The secretary supports the chairperson in managing the association's business.

 

  1. The chairperson represents the association externally. Written copies of the association require the signatures of the chairman and the secretary to be valid. In financial matters (assets, dispositions), the association's copies require the signatures of the chairman and the secretary to be valid. Legal transactions between a board member and the association require the consent of another board member and the association members.

 

  1. Legal authorization to represent the association externally or to sign for it can only be granted by the board members named in Paragraph 2.

 

  1. In the case of imminent danger, the chairperson is entitled, under his own responsibility, to make arrangements independently, even in matters that fall within the sphere of action of the general assembly or the board of directors; internally, however, these require subsequent approval by the responsible association body.

 

  1. The chairman / chairwoman chairs the general assembly and the board and is responsible for the proper financial management of the association.

 

  1. The secretary keeps the minutes of the general assembly and the board of directors.

 

  1. If he is unable to attend, the chairperson takes the place of the chairperson, the secretary, and the secretary.

 

§ 14: Auditor

 

  1. Two auditors are elected by the General Assembly for a period of two years. Re-election is possible. The auditors may not belong to any body - with the exception of the general assembly - whose activities are the subject of the audit.

 

  1. The auditors are responsible for the ongoing business control as well as the examination of the financial management of the association with regard to the correctness of the accounting and the use of funds according to the statutes.
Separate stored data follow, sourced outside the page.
import Summits.AtomisticToContinuum.Crystallization.Theorems.ChartedPlanarOrderDoorLayered

/-!
# PS_LJ «ProfileSlavingLJ» TYPED over tree names, with W as an explicit hypothesis (decomp-a2c lens-3 g22; critic row 413 (2))

PS column of record (row 413 (2)): `PS_LJ ⟸ D1 balance ∧ D2 windows ∧ E1 ℓ¹-range kernel ∧ W window monotonicity`.
This module types every piece over TREE names (`Layered`, `IsSep`, `IsClean`, `IsNash`, `μS`, `lennardJones`' explicit force) and PROVES the
assembly `profileSlavingLJ_of : SlavingKernelL1 → NashBalance Λ → TubeMonotone Λ η → ProfileSlavingLJ Λ η` (pure logic: the windows of the
abstract kernel are the `η`-TUBE around the first equilibrium's increment profile, so D2 is absorbed — the PS hypothesis «increments within `η`»
puts the second profile in the tube).

THE LJ DICTIONARY (defs, junk value `0` of `tsum` wherever a lattice sum diverges — the pieces D1/W carry the summability content):
* `pairForce x = (‖x‖⁻¹⁴ − ‖x‖⁻⁸) • x` = `−∇ₓ V_LJ(‖x‖)` for `V_LJ(r) = r⁻¹²/12 − r⁻⁶/6` (tree `lennardJones`): force ON the atom at relative position `x`.
* `layerForce a b v = Σ_{(i,j) ∈ ℤ²} pairForce (v + i a + j b)`: force on one atom at offset `v` from a full layer `ℤa + ℤb`.
* `offsetOf h k l = Σ_{i ∈ (k,l]} h i` (= `w l − w k` for `h = incr w`, `offsetOf_incr`); `gapStress a b m h = Σ_{k < m ≤ l} layerForce a b (−offsetOf h k l)`:
  the stress transmitted across gap `m` = total force per unit cell exerted by the upper half `{l ≥ m}` on the lower half `{k < m}`, as a map on
  INCREMENT profiles `h : ℤ → E3` (gap + shear + registry in one vector) — the `Φ m` of the abstract kernels (tree `…LayerChainLiouville`,
  pub `LayerChainTail.slaving_translation`).
* `IsStacked a b w`: the representation is HEIGHT-SORTED (`⟪n, w (m+1) − w m⟫ > 0` for a common normal `n ⊥ a, b`), so consecutive indices are
  adjacent layers and each layer is ONE full coset (a finer in-plane lattice or a dense height set would violate strict monotonicity);
  `‖a‖, ‖b‖ ≤ Λ` restricts to low-index layer families — at `Λ₁ = 17/16` (recommended) exactly the nearest-neighbour-period layers
  (triangular close-packed, and square (001)-type in fcc-like regions); `Λ = 2` would admit (110)-type rectangular layers of spacing 1/2 where
  own-gap dominance `Σ_{j≠0} κ_j < λ` is doubtful — do NOT read W at `Λ = 2` without a census column.

THE PIECES (Props; tags = lens-3's estimate):
* D1 `NashBalance Λ` [S/M · TRUE?]: a clean, `δ`-separated, single-site-Nash, stacked layered LJ configuration transmits the SAME stress across every
  gap.  Route: Nash = global single-site minimality ⇒ zero force on every atom (LJ site energy is differentiable at a separated configuration —
  the analytic half, M) ⇒ layer force balance ⇒ `gapStress (m+1) − gapStress m = −(force on layer m) = 0` (telescoping + Newton III, needs absolute
  summability of the straddling double sum: `|layerForce| ≲ height⁻⁵`, heights `≳ (l − k)/2` — S).
* W `TubeMonotone Λ η` [M/L · INSTRUMENTABLE = census TAG 138′ CHAIN + REGISTRY columns]: around every such equilibrium profile, on the `η`-tube,
  `gapStress a b m` is `λ`-strongly monotone in the own increment and `ℓ¹`-Lipschitz in all increments with summable weights `κ` of finite first
  moment and `Σ_j κ_j − κ_0 < λ`; `λ, κ` may depend on the equilibrium (weakest form: no window-uniformity is needed for PS).  Census g13 LAT13
  (gap block, registries ideal): `(λ_mid, κ_out) = (19.95, 1.11)` at the ground states, `(5.94, 0.70)` at the weakest window corner — `2κ < λ` and
  `4κ < λ` everywhere, margin ≥ 3.1; registry (shear) stiffness per gap 1.48–25.0 > 0 on the window; shear cross-couplings not yet tabulated.
* E1 `SlavingKernelL1` [S · ATTACKABLE]: the abstract slaving kernel with `ℓ¹` couplings of finite first moment (pub `LayerChainTail.lean` §2 proves
  the finite-range case `slaving_translation`; the first moment `Σ |j| κ_j` replaces `R·Σκ` in the block-shift error, dominated convergence
  replaces «eventually all of `d(m+j)`, `|j| ≤ R`, are small»).
* PS_LJ `ProfileSlavingLJ Λ η` [the target]: two clean separated Nash stacked layered LJ configurations over the SAME in-plane periods `a, b`
  whose offset profiles stay at bounded distance and whose increments agree to within `η` differ by a TRANSLATION.

Non-vacuity remarks: `TubeMonotone` is an `∃ λ κ` statement per equilibrium (no hidden uniformity); its monotonicity clause is contentful
whenever the tube has more than one point (`η > 0`); `NashBalance`/`ProfileSlavingLJ` quantify over genuine LJ objects — their hypotheses are
satisfiable only by actual clean LJ equilibria (existence of such is NOT claimed here).  Def-bearing (7 defs, all non-Prop except the four
pieces); no sorry; imports the landed `…ChartedPlanarOrderDoorLayered` only.
-/

noncomputable section

open MeasureTheory Set Metric
open scoped RealInnerProductSpace
open Summit.AtomisticToContinuum.Crystallization.Theorems.ChartedPlanarOrderRigidityDoor
open Summit.AtomisticToContinuum.Crystallization.Theorems.ChartedPlanarOrderDensityDichotomy
open Summit.AtomisticToContinuum.Crystallization.Theorems.ChartedPlanarOrderMesoCut
open Summit.AtomisticToContinuum.Crystallization.Theorems.ChartedPlanarOrderDoorLayered (Layered)

namespace Summit.AtomisticToContinuum.Crystallization.Theorems.ChartedPlanarOrderProfileSlavingLJ

/-! ## 1. The LJ layer dictionary -/

/-- LJ pair force ON the atom at relative position `x` (from an atom at the origin): `−∇ₓ V_LJ(‖x‖) = (‖x‖⁻¹⁴ − ‖x‖⁻⁸) x` for
`V_LJ(r) = r⁻¹²/12 − r⁻⁶/6`. -/
def pairForce (x : E3) : E3 := (‖x‖⁻¹ ^ 14 - ‖x‖⁻¹ ^ 8) • x

/-- force on one atom at offset `v` from a full in-plane layer `ℤa + ℤb` through the origin (2D lattice sum; junk `0` if divergent). -/
def layerForce (a b v : E3) : E3 := ∑' ij : ℤ × ℤ, pairForce (v + ((ij.1 : ℝ) • a + (ij.2 : ℝ) • b))

/-- the increment profile of an offset profile `w`. -/
def incr (w : ℤ → E3) (k : ℤ) : E3 := w k - w (k - 1)

/-- the offset of layer `l` over layer `k` recovered from an increment profile: `Σ_{i ∈ (k, l]} h i`. -/
def offsetOf (h : ℤ → E3) (k l : ℤ) : E3 := ∑ i ∈ Finset.Ioc k l, h i

/-- the layer pairs `(k, l)` straddling gap `m`: `k < m ≤ l`. -/
def Straddle (m : ℤ) : Type := {p : ℤ × ℤ // p.1 < m ∧ m ≤ p.2}

/-- **transmitted stress across gap `m`**: total LJ force per unit cell exerted by the upper half `{l ≥ m}` on the lower half `{k < m}`,
as a map on increment profiles (junk `0` if the straddling sum diverges). -/
def gapStress (a b : E3) (m : ℤ) (h : ℤ → E3) : E3 :=
  ∑' p : Straddle m, layerForce a b (-(offsetOf h p.1.1 p.1.2))

/-- a HEIGHT-SORTED layered representation: a common normal `n ⊥ a, b` along which the offsets strictly increase. -/
def IsStacked (a b : E3) (w : ℤ → E3) : Prop :=
  ∃ n : E3, ⟪n, a⟫ = 0 ∧ ⟪n, b⟫ = 0 ∧ ∀ m : ℤ, 0 < ⟪n, w (m + 1) - w m⟫

/-- the `η`-tube around the increment profile of `w` (the windows of the abstract kernel). -/
def tube (w : ℤ → E3) (η : ℝ) (k : ℤ) : Set E3 := closedBall (incr w k) η

/-- `offsetOf (incr w) k l = w l − w k` for `k ≤ l` (telescoping): the dictionary reads the physical relative offsets. -/
theorem offsetOf_incr (w : ℤ → E3) {k l : ℤ} (hkl : k ≤ l) : offsetOf (incr w) k l = w l - w k := by
  obtain ⟨n, rfl⟩ : ∃ n : ℕ, l = k + n := ⟨(l - k).toNat, by rw [Int.toNat_of_nonneg (sub_nonneg.mpr hkl)]; ring⟩
  unfold offsetOf incr
  clear hkl
  induction n with
  | zero => simp
  | succ n ih =>
    rw [show k + ((n + 1 : ℕ) : ℤ) = (k + n) + 1 by push_cast; ring,
      ← Finset.insert_Ioc_right_eq_Ioc_add_one (by omega : k ≤ k + n), Finset.sum_insert (by simp), ih]
    rw [show k + (n : ℤ) + 1 - 1 = k + n by ring]
    abel

/-! ## 2. The pieces (Props) -/

/-- **D1 «NashBalance Λ»** (S/M · TRUE?): a clean `δ`-separated single-site-Nash stacked layered LJ configuration with in-plane periods of norm
`≤ Λ` transmits the same stress across every gap. -/
def NashBalance (Λ : ℝ) : Prop :=
  ∀ δ : ℝ, 0 < δ → ∀ (a b : E3) (w : ℤ → E3), ‖a‖ ≤ Λ → ‖b‖ ≤ Λ →
    IsSep δ (Layered a b w) → IsClean (μS (Layered a b w)) → IsNash (μS (Layered a b w)) → IsStacked a b w →
    ∃ σ : E3, ∀ m : ℤ, gapStress a b m (incr w) = σ

/-- **W «TubeMonotone Λ η»** (M/L · INSTRUMENTABLE, census TAG 138′): around every clean separated Nash stacked layered LJ configuration the
gap-stress map is `λ`-strongly monotone in the own increment and `ℓ¹`-Lipschitz (summable weights `κ` with finite first moment,
`Σ_j κ_j − κ_0 < λ`) on the `η`-tube of its increment profile; `λ, κ` may depend on the configuration. -/
def TubeMonotone (Λ η : ℝ) : Prop :=
  ∀ δ : ℝ, 0 < δ → ∀ (a b : E3) (w : ℤ → E3), ‖a‖ ≤ Λ → ‖b‖ ≤ Λ →
    IsSep δ (Layered a b w) → IsClean (μS (Layered a b w)) → IsNash (μS (Layered a b w)) → IsStacked a b w →
    ∃ (lam : ℝ) (κ : ℤ → ℝ), (∀ j, 0 ≤ κ j) ∧ Summable κ ∧ Summable (fun j : ℤ => |(j : ℝ)| * κ j) ∧ (∑' j, κ j) - κ 0 < lam ∧
      (∀ m : ℤ, ∀ h : ℤ → E3, (∀ k, h k ∈ tube w η k) → ∀ b' ∈ tube w η m,
        lam * ‖h m - b'‖ ^ 2 ≤ ⟪gapStress a b m h - gapStress a b m (Function.update h m b'), h m - b'⟫) ∧
      (∀ m : ℤ, ∀ h h' : ℤ → E3, (∀ k, h k ∈ tube w η k) → (∀ k, h' k ∈ tube w η k) →
        ‖gapStress a b m h - gapStress a b m h'‖ ≤ ∑' j : ℤ, κ j * ‖h (m + j) - h' (m + j)‖)

/-- **E1 «SlavingKernelL1»** (S · ATTACKABLE; finite-range case = pub `LayerChainTail.slaving_translation`): the abstract slaving kernel with
`ℓ¹` couplings of finite first moment — two window-valued increment profiles with constant transmitted stress each and offsets at bounded
distance differ by a translation of the offsets. -/
def SlavingKernelL1 : Prop :=
  ∀ (Φ : ℤ → (ℤ → E3) → E3) (W : ℤ → Set E3) (lam : ℝ) (κ : ℤ → ℝ),
    (∀ j, 0 ≤ κ j) → Summable κ → Summable (fun j : ℤ => |(j : ℝ)| * κ j) → (∑' j, κ j) - κ 0 < lam →
    (∀ m : ℤ, ∀ h : ℤ → E3, (∀ k, h k ∈ W k) → ∀ b' ∈ W m,
      lam * ‖h m - b'‖ ^ 2 ≤ ⟪Φ m h - Φ m (Function.update h m b'), h m - b'⟫) →
    (∀ m : ℤ, ∀ h h' : ℤ → E3, (∀ k, h k ∈ W k) → (∀ k, h' k ∈ W k) →
      ‖Φ m h - Φ m h'‖ ≤ ∑' j : ℤ, κ j * ‖h (m + j) - h' (m + j)‖) →
    ∀ w w' : ℤ → E3, (∀ k, w k - w (k - 1) ∈ W k) → (∀ k, w' k - w' (k - 1) ∈ W k) →
    ∀ σ σ' : E3, (∀ m, Φ m (fun k => w k - w (k - 1)) = σ) → (∀ m, Φ m (fun k => w' k - w' (k - 1)) = σ') →
    ∀ D : ℝ, (∀ m, ‖w m - w' m‖ ≤ D) → ∃ c : E3, ∀ m, w' m = w m + c

/-- **PS_LJ «ProfileSlavingLJ Λ η»** (the target of the column): two clean separated Nash stacked layered LJ configurations over the SAME
in-plane periods `a, b` (norms `≤ Λ`) whose offset profiles stay at bounded distance and whose increments agree to within `η` differ by a
translation. -/
def ProfileSlavingLJ (Λ η : ℝ) : Prop :=
  ∀ δ : ℝ, 0 < δ → ∀ (a b : E3) (w w' : ℤ → E3), ‖a‖ ≤ Λ → ‖b‖ ≤ Λ →
    IsSep δ (Layered a b w) → IsClean (μS (Layered a b w)) → IsNash (μS (Layered a b w)) → IsStacked a b w →
    IsSep δ (Layered a b w') → IsClean (μS (Layered a b w')) → IsNash (μS (Layered a b w')) → IsStacked a b w' →
    (∃ D : ℝ, ∀ m, ‖w' m - w m‖ ≤ D) → (∀ m, ‖(w' m - w' (m - 1)) - (w m - w (m - 1))‖ ≤ η) →
    ∃ c : E3, ∀ m, w' m = w m + c

/-! ## 3. The assembly (PROVED): PS_LJ ⟸ E1 ∧ D1 ∧ W -/

/-- **PS_LJ from the pieces.**  The kernel's windows are the `η`-tube around the first configuration's increments; both stresses are constant by
D1; the second profile lies in the tube by the PS hypothesis; W supplies `λ, κ` for that tube. -/
theorem profileSlavingLJ_of {Λ η : ℝ} (hK : SlavingKernelL1) (hB : NashBalance Λ) (hW : TubeMonotone Λ η) : ProfileSlavingLJ Λ η := by
  intro δ hδ a b w w' ha hb hs hc hn hst hs' hc' hn' hst' hD hη
  obtain ⟨D, hD⟩ := hD
  obtain ⟨lam, κ, hκ0, hκs, hκ1, hdom, hmono, hlip⟩ := hW δ hδ a b w ha hb hs hc hn hst
  obtain ⟨σ, hσ⟩ := hB δ hδ a b w ha hb hs hc hn hst
  obtain ⟨σ', hσ'⟩ := hB δ hδ a b w' ha hb hs' hc' hn' hst'
  have hη0 : 0 ≤ η := le_trans (norm_nonneg _) (hη 0)
  refine hK (gapStress a b) (tube w η) lam κ hκ0 hκs hκ1 hdom hmono hlip w w' (fun k => mem_closedBall_self hη0)
    (fun k => ?_) σ σ' hσ hσ' D (fun m => by rw [norm_sub_rev]; exact hD m)
  show w' k - w' (k - 1) ∈ closedBall (w k - w (k - 1)) η
  rw [mem_closedBall, dist_eq_norm]
  exact hη k

/-- equal increment profiles ⇒ the offsets differ by the constant `w' 0 − w 0` (chaining through `ℤ`). -/
theorem sub_eq_sub_zero_of_incr_eq {w w' : ℤ → E3} (h : ∀ m : ℤ, incr w' m = incr w m) :
    ∀ m : ℤ, w' m - w m = w' 0 - w 0 := by
  have step : ∀ m : ℤ, w' m - w m = w' (m - 1) - w (m - 1) := fun m => by
    have := h m
    simp only [incr] at this
    rw [sub_eq_sub_iff_add_eq_add] at this ⊢
    rw [add_comm (w' (m - 1)), ← this, add_comm]
  intro m
  induction m using Int.induction_on with
  | zero => rfl
  | succ n ih =>
    have := step ((n : ℤ) + 1)
    rw [add_sub_cancel_right] at this
    rw [this, ih]
  | pred n ih =>
    have := step (-(n : ℤ))
    rw [← ih, this]

/-- the conclusion shape of PS_LJ is exactly «same increment profiles» (sanity: nothing weaker, nothing stronger). -/
theorem translation_iff_incr_eq (w w' : ℤ → E3) :
    (∃ c : E3, ∀ m, w' m = w m + c) ↔ ∀ m, incr w' m = incr w m := by
  constructor
  · rintro ⟨c, hc⟩ m
    simp only [incr, hc m, hc (m - 1)]
    abel
  · intro h
    exact ⟨w' 0 - w 0, fun m => by rw [← sub_eq_sub_zero_of_incr_eq h m]; abel⟩

end Summit.AtomisticToContinuum.Crystallization.Theorems.ChartedPlanarOrderProfileSlavingLJ

end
The board of directors has to present the necessary documents to the auditors and to provide the necessary information. The auditors have to report the result of the audit to the board of directors.

 

  1. Legal transactions between auditors and the association require the approval of the general assembly. In addition, the provisions of § 11 Paragraph 8 to 10 apply accordingly to the auditors.

 

§ 15: Court of Arbitration

 

  1. The association's internal arbitration tribunal is appointed to arbitrate all disputes arising from the association. It is an "arbitration institution" within the meaning of the Association Act 2002 and not an arbitration court according to §§ 577 ff ZPO.

 

  1. The arbitral tribunal is composed of three regular members of the association. It is formed in such a way that a party to a dispute names the board of directors in writing with a member as an arbitrator. Upon request by the board within seven days, the other party to the dispute nominates a member of the arbitral tribunal within 14 days. After being informed by the board within seven days, the nominated arbitrators elect a third full member to chair the arbitral tribunal within a further 14 days. With equality of votes among those proposed lots. The members of the arbitral tribunal may not belong to any body - with the exception of the General Assembly - whose activities are the subject of the dispute.

 

  1. The arbitral tribunal makes its decision after granting a mutual hearing in the presence of all its members with a simple majority. It decides to the best of my knowledge and belief. Its decisions are final.

 

 

§ 16: Voluntary dissolution of the association

 

  1. The voluntary dissolution of the association can only be decided in a general assembly and only with a two-thirds majority of the valid votes cast.

 

  1. This general assembly also has to decide on the liquidation - if there are association assets. In particular, it has to appoint a liquidator and make a resolution to whom he or she has to transfer the association assets remaining after the liabilities have been covered. If the association is dissolved or if the previously favored purpose of the association no longer applies, the association's assets remaining after the liabilities have been covered must be used for charitable, charitable or church purposes within the meaning of §§ 34 ff of the Federal Tax Code (BAO). As far as possible and permitted, it should fall to institutions that pursue the same or similar purposes as this association.